The book of Hebrews opens with a statement of the scope of God’s work through the ages. “God, who at various times and in various ways spoke in time past to the fathers by the prophets…” (Heb. 1:1). The author introduces Christ as God’s special means of speaking to the people of “these last days,” that is, the people of that final age, that present time. The Apostles thought of their age as “the last days” because during it they saw Christ, the fulfillment of the words of the ancient Prophets. Here was the first visible evidence of God’s plan taking shape. Here was proof positive that God’s kingdom would come and His will be done. The time of prophecy had ended, the time for fulfillment had begun.
The author also recognizes the many ways in which God had delivered His message to the Israelite fathers–“at various times and in various ways.” Some saw angels, others had visions. Some received their messages through direct revelation. But now, in “these last days,” says the author, God has surpassed all His former means of communicating with His children by sending His own Son, “whom he has appointed heir of all things.” Christ is indeed “heir of all things,” not that all things are yet within His power but He has them by promise. The entire earth is destined to come under His eternal authority and domain. He is the Lord who shall one day be King of the whole earth (Zech. 14:9). He is the “heir” of the great promised inheritance, who “ He shall have dominion also from sea to sea, And from the River to the ends of the earth” (Ps. 72:8).
The next phrase raises a question about Christ the Son: “by whom also he made the worlds.” How could Jesus Christ, being raised up at the end of the prophetic period, be said to have “made the worlds”?
The original Greek word translated “worlds” in this text is aionas, which usually means “age,” or in its plural form “ages.” According to the Lexicon, it may refer to a very long time. It may also be used of a distinct segment of time, as a present age, or as time future, the age to come. It is used in Rom. 12:2 of the present age: “Be not conformed to this world.” It is used in Luke 20:35 of the Messianic age: “But they which shall be accounted worthy to obtain that world,” that age to come.
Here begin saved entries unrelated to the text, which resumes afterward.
open Literature.NumberTheory.EllipticCurves Literature.NumberTheory.DiophantineGeometry
  Literature.NumberTheory.DiophantineGeometry.TateAlgorithm Literature.NumberTheory.GaloisRepresentations
  IsDedekindDomain.HeightOneSpectrum

section Dedekind

variable {A : Type*} [CommRing A] [IsDedekindDomain A] {K' : Type*} [Field K'] [Algebra A K']
  [IsFractionRing A K'] (v : HeightOneSpectrum A) (X : WeierstrassCurve K')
It is used again in Eph. 2:7, where it is translated “ages”: “That in the ages to come he might show the exceeding riches of his grace in his kindness toward us through Christ Jesus.” There is no instance where the word was used to refer to the physical earth or the literal creation.
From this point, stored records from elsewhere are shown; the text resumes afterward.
import Mathlib.Analysis.SpecialFunctions.ImproperIntegrals
import Mathlib.MeasureTheory.Integral.IntegralEqImproper
import Literature.NumberTheory.LFunctions.LagariasRains2003.Theta
import HarnessLib

/-!
# Lagarias–Rains (2003), Theorem 2.1 — the convergent representation of `Z_ℚ(w, s)`

For `Re w < Re s < 0` (the cone of absolute convergence of (1.5)), splitting the integral at
`t = 1`, substituting `t ↦ 1/t` on `(0, 1)` and using the transformation law `θ(1/t²) = t θ(t²)`
exactly as in the proof of [LagariasRains2003, Thm. 2.1] gives
`Z_ℚ(w, s) = ∫_1^∞ θ(t²)^w (t^{s−1} + t^{w−s−1}) dt = −1/s + 1/(s−w) + ∫_1^∞ (θ(t²)^w − 1)(t^{s−1} + t^{w−s−1}) dt`
(their (2.9) is the same formula after `t = e^x`). The last integrand decays like `e^{−π t²}`, which
is what makes `Z_ℚ` computable (`LagariasRains2003.Refutation`).
-/

open MeasureTheory Set Filter Topology Complex

namespace Literature.NumberTheory.LFunctions.LagariasRains2003

variable {w s : ℂ}

/-- The integrand of (1.5). [cite: LagariasRains2003, (1.5)] -/
noncomputable def integrand (w s : ℂ) (t : ℝ) : ℂ :=
  ((theta (t ^ 2) : ℂ) ^ s * (theta (1 / t ^ 2) : ℂ) ^ (w - s)) / (t : ℂ)

/-- [cite: LagariasRains2003, (1.5)] -/
theorem ZQ_eq_integral_integrand : ZQ w s = ∫ t in Ioi (0 : ℝ), integrand w s t := rfl

/-- On `t > 0`: `θ(t²)^s θ(1/t²)^{w−s}/t = t^{w−s−1} θ(t²)^w` (transformation law).
[cite: LagariasRains2003, proof of Thm. 2.1] -/
theorem integrand_eq {t : ℝ} (ht : 0 < t) :
    integrand w s t = (t : ℂ) ^ (w - s - 1) * (theta (t ^ 2) : ℂ) ^ w := by
  have hθ : 0 < theta (t ^ 2) := theta_pos (by positivity)
  have hθ0 : (theta (t ^ 2) : ℂ) ≠ 0 := ofReal_ne_zero.mpr hθ.ne'
  have ht0 : (t : ℂ) ≠ 0 := ofReal_ne_zero.mpr ht.ne'
  unfold integrand
  rw [theta_one_div_sq ht, ofReal_mul, mul_cpow_ofReal_nonneg ht.le hθ.le,
    cpow_sub (w - s) 1 ht0, cpow_one,
    show (theta (t ^ 2) : ℂ) ^ w = (theta (t ^ 2) : ℂ) ^ s * (theta (t ^ 2) : ℂ) ^ (w - s) by
      rw [← cpow_add _ _ hθ0]; congr 1; ring]
  field_simp

/-- On `x > 0`: `x^{−2} · (θ((1/x)²)^s θ(x²)^{w−s} · x) = x^{s−1} θ(x²)^w` — the substituted
integrand. [cite: LagariasRains2003, proof of Thm. 2.1] -/
theorem integrand_inv_eq {x : ℝ} (hx : 0 < x) :
    ((x ^ (-2 : ℝ) : ℝ) : ℂ) * integrand w s x⁻¹ = (x : ℂ) ^ (s - 1) * (theta (x ^ 2) : ℂ) ^ w := by
  have hθ : 0 < theta (x ^ 2) := theta_pos (by positivity)
  have hθ0 : (theta (x ^ 2) : ℂ) ≠ 0 := ofReal_ne_zero.mpr hθ.ne'
  have hx0 : (x : ℂ) ≠ 0 := ofReal_ne_zero.mpr hx.ne'
  unfold integrand
  have e1 : (x⁻¹) ^ 2 = 1 / x ^ 2 := by rw [inv_pow, one_div]
  have e2 : (1 : ℝ) / (1 / x ^ 2) = x ^ 2 := one_div_one_div (x ^ 2)
  have e3 : (x ^ (-2 : ℝ) : ℝ) = (x ^ 2)⁻¹ := by
    rw [Real.rpow_neg hx.le, show (2 : ℝ) = ((2 : ℕ) : ℝ) by norm_num, Real.rpow_natCast]
  rw [e1, e2, e3, theta_one_div_sq hx, ofReal_mul, mul_cpow_ofReal_nonneg hx.le hθ.le,
    show (theta (x ^ 2) : ℂ) ^ w = (theta (x ^ 2) : ℂ) ^ s * (theta (x ^ 2) : ℂ) ^ (w - s) by
      rw [← cpow_add _ _ hθ0]; congr 1; ring,
    cpow_sub s 1 hx0, cpow_one, ofReal_inv]
  push_cast
  field_simp

/-- `t ↦ θ(t²)^w` is continuous on `(0, ∞)`. [folklore] -/
private theorem continuousOn_thetaSq_cpow (w : ℂ) :
    ContinuousOn (fun t : ℝ => (theta (t ^ 2) : ℂ) ^ w) (Ioi 0) := by
  have h1 : ContinuousOn (fun t : ℝ => theta (t ^ 2)) (Ioi 0) :=
    continuousOn_theta.comp (continuous_pow 2).continuousOn (fun t ht => by
      simp only [mem_Ioi] at ht ⊢; positivity)
  have h2 : ContinuousOn (fun t : ℝ => (theta (t ^ 2) : ℂ)) (Ioi 0) :=
    continuous_ofReal.comp_continuousOn h1
  exact h2.cpow continuousOn_const fun t ht =>
    ofReal_mem_slitPlane.mpr (theta_pos (by simp only [mem_Ioi] at ht; positivity))

/-- `|θ(t²)^w| ≤ 1` for `Re w ≤ 0`. [folklore] -/
private theorem norm_thetaSq_cpow_le {t : ℝ} (ht : 0 < t) (hw : w.re ≤ 0) :
    ‖(theta (t ^ 2) : ℂ) ^ w‖ ≤ 1 := by
  rw [norm_cpow_eq_rpow_re_of_pos (theta_pos (by positivity))]
  exact Real.rpow_le_one_of_one_le_of_nonpos (one_le_theta (by positivity)) hw

/-- `t ↦ t^a θ(t²)^w` is integrable on `(1, ∞)` for `Re a < −1`, `Re w ≤ 0`.
[cite: LagariasRains2003, proof of Thm. 2.1] -/
theorem integrableOn_cpow_mul_thetaPow {a : ℂ} (ha : a.re < -1) (hw : w.re ≤ 0) :
    IntegrableOn (fun t : ℝ => (t : ℂ) ^ a * (theta (t ^ 2) : ℂ) ^ w) (Ioi 1) := by
  have hg : IntegrableOn (fun t : ℝ => (t : ℂ) ^ a) (Ioi 1) := integrableOn_Ioi_cpow_of_lt ha one_pos
  have hf : AEStronglyMeasurable (fun t : ℝ => (theta (t ^ 2) : ℂ) ^ w)
      (volume.restrict (Ioi 1)) :=
    ((continuousOn_thetaSq_cpow w).mono (Ioi_subset_Ioi zero_le_one)).aestronglyMeasurable
      measurableSet_Ioi
  have hb : ∀ᵐ t ∂(volume.restrict (Ioi (1 : ℝ))), ‖(theta (t ^ 2) : ℂ) ^ w‖ ≤ 1 := by
    filter_upwards [ae_restrict_mem measurableSet_Ioi] with t ht
    exact norm_thetaSq_cpow_le (zero_lt_one.trans ht) hw
  exact hg.mul_bdd hf hb

/-- **Theorem 2.1, first form**: for `Re w < Re s < 0`,
`Z_ℚ(w, s) = ∫_1^∞ (t^{s−1} + t^{w−s−1}) θ(t²)^w dt`. [cite: LagariasRains2003, proof of Thm. 2.1] -/
theorem ZQ_eq_integral_Ioi_one (hws : w.re < s.re) (hs : s.re < 0) :
    ZQ w s = ∫ t in Ioi (1 : ℝ),
      ((t : ℂ) ^ (s - 1) + (t : ℂ) ^ (w - s - 1)) * (theta (t ^ 2) : ℂ) ^ w := by
  have hw0 : w.re ≤ 0 := by linarith
  have ha1 : (s - 1).re < -1 := by simp; linarith
  have ha2 : (w - s - 1).re < -1 := by simp; linarith
  have hI1 := integrableOn_cpow_mul_thetaPow (w := w) ha1 hw0
  have hI2 := integrableOn_cpow_mul_thetaPow (w := w) ha2 hw0
  have hF2 : IntegrableOn (integrand w s) (Ioi 1) :=
    hI2.congr_fun (fun t ht => (integrand_eq (zero_lt_one.trans ht)).symm) measurableSet_Ioi
  set H : ℝ → ℂ := fun x => ((x ^ (-2 : ℝ) : ℝ) : ℂ) * integrand w s x⁻¹ with hH
  have hHeq : EqOn H (fun t : ℝ => (t : ℂ) ^ (s - 1) * (theta (t ^ 2) : ℂ) ^ w) (Ioi 0) :=
    fun x hx => integrand_inv_eq hx
  have hHint : IntegrableOn H (Ioi 1) :=
    hI1.congr_fun (fun x hx => (hHeq (mem_Ioi.mpr (zero_lt_one.trans (mem_Ioi.mp hx)))).symm)
      measurableSet_Ioi
  have key_fun : EqOn (fun x : ℝ =>
      (|(-1 : ℝ)| * x ^ ((-1 : ℝ) - 1)) • (Ioc (0 : ℝ) 1).indicator (integrand w s) (x ^ (-1 : ℝ)))
      ((Ici (1 : ℝ)).indicator H) (Ioi 0) := by
    intro x hx
    simp only [mem_Ioi] at hx
    have e1 : x ^ (-1 : ℝ) = x⁻¹ := Real.rpow_neg_one x
    have e2 : |(-1 : ℝ)| * x ^ ((-1 : ℝ) - 1) = x ^ (-2 : ℝ) := by norm_num
    simp only
    rw [e1, e2]
    by_cases h1 : 1 ≤ x
    · have hmem : x⁻¹ ∈ Ioc (0 : ℝ) 1 := ⟨inv_pos.mpr hx, (inv_le_one₀ hx).mpr h1⟩
      rw [indicator_of_mem hmem, indicator_of_mem (mem_Ici.mpr h1), hH]
      simp only [real_smul]
    · have hnmem : x⁻¹ ∉ Ioc (0 : ℝ) 1 := fun h => h1 ((inv_le_one₀ hx).mp h.2)
      rw [indicator_of_notMem hnmem, indicator_of_notMem (by simpa using h1), smul_zero]
  have hsub := integral_comp_rpow_Ioi (g := (Ioc (0 : ℝ) 1).indicator (integrand w s))
    (p := (-1 : ℝ)) (by norm_num)
  rw [setIntegral_congr_fun measurableSet_Ioi key_fun, setIntegral_indicator measurableSet_Ici,
    setIntegral_indicator measurableSet_Ioc,
    show Ioi (0 : ℝ) ∩ Ici 1 = Ici 1 from inter_eq_right.mpr (Ici_subset_Ioi.mpr zero_lt_one),
    show Ioi (0 : ℝ) ∩ Ioc 0 1 = Ioc 0 1 from inter_eq_right.mpr Ioc_subset_Ioi_self,
    integral_Ici_eq_integral_Ioi] at hsub
  have hF1 : IntegrableOn (integrand w s) (Ioc 0 1) := by
    have h := integrableOn_Ioi_comp_rpow_iff ((Ioc (0 : ℝ) 1).indicator (integrand w s))
      (p := (-1 : ℝ)) (by norm_num)
    have hL : IntegrableOn (fun x : ℝ =>
        (|(-1 : ℝ)| * x ^ ((-1 : ℝ) - 1)) • (Ioc (0 : ℝ) 1).indicator (integrand w s) (x ^ (-1 : ℝ)))
        (Ioi 0) := by
      refine IntegrableOn.congr_fun ?_ key_fun.symm measurableSet_Ioi
      rw [IntegrableOn, integrable_indicator_iff measurableSet_Ici, IntegrableOn,
        Measure.restrict_restrict measurableSet_Ici,
        show Ici (1 : ℝ) ∩ Ioi 0 = Ici 1 from inter_eq_left.mpr (Ici_subset_Ioi.mpr zero_lt_one)]
      exact (integrableOn_Ici_iff_integrableOn_Ioi).mpr hHint
    have hR := h.mp hL
    rw [IntegrableOn, integrable_indicator_iff measurableSet_Ioc, IntegrableOn,
      Measure.restrict_restrict measurableSet_Ioc,
      show Ioc (0 : ℝ) 1 ∩ Ioi 0 = Ioc 0 1 from inter_eq_left.mpr Ioc_subset_Ioi_self] at hR
    exact hR
  rw [ZQ_eq_integral_integrand, ← Ioc_union_Ioi_eq_Ioi zero_le_one,
    setIntegral_union Ioc_disjoint_Ioi_same measurableSet_Ioi hF1 hF2, ← hsub,
    setIntegral_congr_fun measurableSet_Ioi
      (fun x hx => hHeq (mem_Ioi.mpr (zero_lt_one.trans (mem_Ioi.mp hx)))),
    setIntegral_congr_fun measurableSet_Ioi
      (fun t ht => integrand_eq (w := w) (s := s) (zero_lt_one.trans ht)),
    ← integral_add hI1 hI2]
  congr 1
  ext t
  ring

/-- The integrand of the convergent representation is integrable on `(1, ∞)`.
[cite: LagariasRains2003, proof of Thm. 2.1] -/
theorem integrableOn_thetaPowSubOne_mul (hws : w.re < s.re) (hs : s.re < 0) :
    IntegrableOn (fun t : ℝ =>
      ((theta (t ^ 2) : ℂ) ^ w - 1) * ((t : ℂ) ^ (s - 1) + (t : ℂ) ^ (w - s - 1))) (Ioi 1) := by
  have hw0 : w.re ≤ 0 := by linarith
  have ha1 : (s - 1).re < -1 := by simp; linarith
  have ha2 : (w - s - 1).re < -1 := by simp; linarith
  have hI1 := integrableOn_cpow_mul_thetaPow (w := w) ha1 hw0
  have hI2 := integrableOn_cpow_mul_thetaPow (w := w) ha2 hw0
  have hc1 := integrableOn_Ioi_cpow_of_lt ha1 one_pos
  have hc2 := integrableOn_Ioi_cpow_of_lt ha2 one_pos
  have := (hI1.add hI2).sub (hc1.add hc2)
  refine this.congr_fun (fun t _ => ?_) measurableSet_Ioi
  simp only [Pi.add_apply, Pi.sub_apply]
  ring

/-- **Theorem 2.1 / (2.9)**: for `Re w < Re s < 0`,
`Z_ℚ(w, s) = −1/s + 1/(s − w) + ∫_1^∞ (θ(t²)^w − 1)(t^{s−1} + t^{w−s−1}) dt`.
[cite: LagariasRains2003, Thm. 2.1 / (2.9)] -/
theorem ZQ_eq (hws : w.re < s.re) (hs : s.re < 0) :
    ZQ w s = -1 / s + 1 / (s - w) +
      ∫ t in Ioi (1 : ℝ), ((theta (t ^ 2) : ℂ) ^ w - 1) * ((t : ℂ) ^ (s - 1) + (t : ℂ) ^ (w - s - 1)) := by
  have hw0 : w.re ≤ 0 := by linarith
  have ha1 : (s - 1).re < -1 := by simp; linarith
  have ha2 : (w - s - 1).re < -1 := by simp; linarith
  have hc1 := integrableOn_Ioi_cpow_of_lt ha1 one_pos
  have hc2 := integrableOn_Ioi_cpow_of_lt ha2 one_pos
  have hc12 : IntegrableOn (fun t : ℝ => (t : ℂ) ^ (s - 1) + (t : ℂ) ^ (w - s - 1)) (Ioi 1) :=
    hc1.add hc2
  have h3 := integrableOn_thetaPowSubOne_mul hws hs
  have hne : w - s ≠ 0 := by
    intro h
    have := congrArg Complex.re h
    simp at this
    linarith
  have hne' : s - w ≠ 0 := fun h => hne (by rw [← neg_sub, h, neg_zero])
  have e1 : ∫ t in Ioi (1 : ℝ), (t : ℂ) ^ (s - 1) = -1 / s := by
    rw [integral_Ioi_cpow_of_lt ha1 one_pos, show s - 1 + 1 = s by ring, ofReal_one, one_cpow]
  have e2 : ∫ t in Ioi (1 : ℝ), (t : ℂ) ^ (w - s - 1) = 1 / (s - w) := by
    rw [integral_Ioi_cpow_of_lt ha2 one_pos, show w - s - 1 + 1 = w - s by ring, ofReal_one,
      one_cpow]
    field_simp
    ring
  have hsplit : (fun t : ℝ => ((t : ℂ) ^ (s - 1) + (t : ℂ) ^ (w - s - 1)) * (theta (t ^ 2) : ℂ) ^ w)
      = fun t => (((theta (t ^ 2) : ℂ) ^ w - 1) * ((t : ℂ) ^ (s - 1) + (t : ℂ) ^ (w - s - 1))) +
          ((t : ℂ) ^ (s - 1) + (t : ℂ) ^ (w - s - 1)) := by
    ext t; ring
  rw [ZQ_eq_integral_Ioi_one hws hs, hsplit, integral_add h3 hc12, integral_add hc1 hc2,
    e1, e2]
  ring

end Literature.NumberTheory.LFunctions.LagariasRains2003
With these definitions in mind, we can read the passage with understanding: “By whom also he made the worlds”–not the physical creation but the “world to come whereof we speak” (Heb. 2:5), the coming age and all that pertains to it, the time when Christ shall receive that to which He is heir.
A better translation of Hebrews 1:2 might read, “whom he (God) has appointed heir of all things pertaining to the earth, and unto whom he has entrusted the ages to come.”
The next verse describes more of Christ’s mission and glory: “Who being the brightness of his glory, and the express image of his person” (v. 3).
What are we to learn from the fact that Christ is “the express image” of God’s “person”? Certainly not that God is a spirit, an ethereal being, but that He is substance, a “person,” with “image.” The word “express image” is defined as “impress, reproduction, representation; characteristic trait or manner, outward appearance.” The word translated “person” means “substantial nature, essence, actual being, reality.” The phrase might read: Christ bears the outward impress of God’s substantial nature or actual being. The author is stressing the fact that God is a real being, not a spirit, as was commonly believed.
The author may also have been arguing for the reality of Christ and the reality of God against those who taught that Christ was only a spirit, and that God was likewise spirit rather than substance. He may also have been saying in effect that Christ obtained the effulgent radiance and the real physical being of His Father. The Father was just as real as the Son whom they had known.
God being the Supreme Ruler of the universes, we cannot profess too much knowledge of His physical likeness or appearance.
We may safely say that God is a real being of substance, and that Christ was likewise real, being a representation of His Father. But we dare not venture too far in interpreting the author’s words lest we find ourselves drawing unlikely conclusions in matters that are too great for us and which are not revealed.
The author goes on to extol Christ even more: “Who being the brightness of his glory, and… upholding all things by the word of his power, when he had by himself purged our sins, sat down on the right hand of the Majesty on high.”
How did Christ “by himself [purge] our sins“? This does indeed sound like Christ’s sacrificial death on Calvary to take away the sins of mankind. But did the author of Hebrews believe this? No, for he says later, “Sacrifice and offering, burnt offerings, and offerings for sin, You did not desire, nor had pleasure in them” (Heb. 10:8).
The words “by himself” and “our” are omitted in five of the best manuscripts. Without these words, the phrase reads, “when he had purged sins,” or a better rendering, “after he had provided purification for sin.” This Christ did. He purified Himself, just as we must purify ourselves (1 John 3:3). He provided the perfect example of how the work can be accomplished. And when this process of purification was complete, when His character had been polished to perfection, Christ was taken to heaven where He “sat down on the right hand of the Majesty on high” (v. 3). This was the crowning reward for His years of self-denial and submission.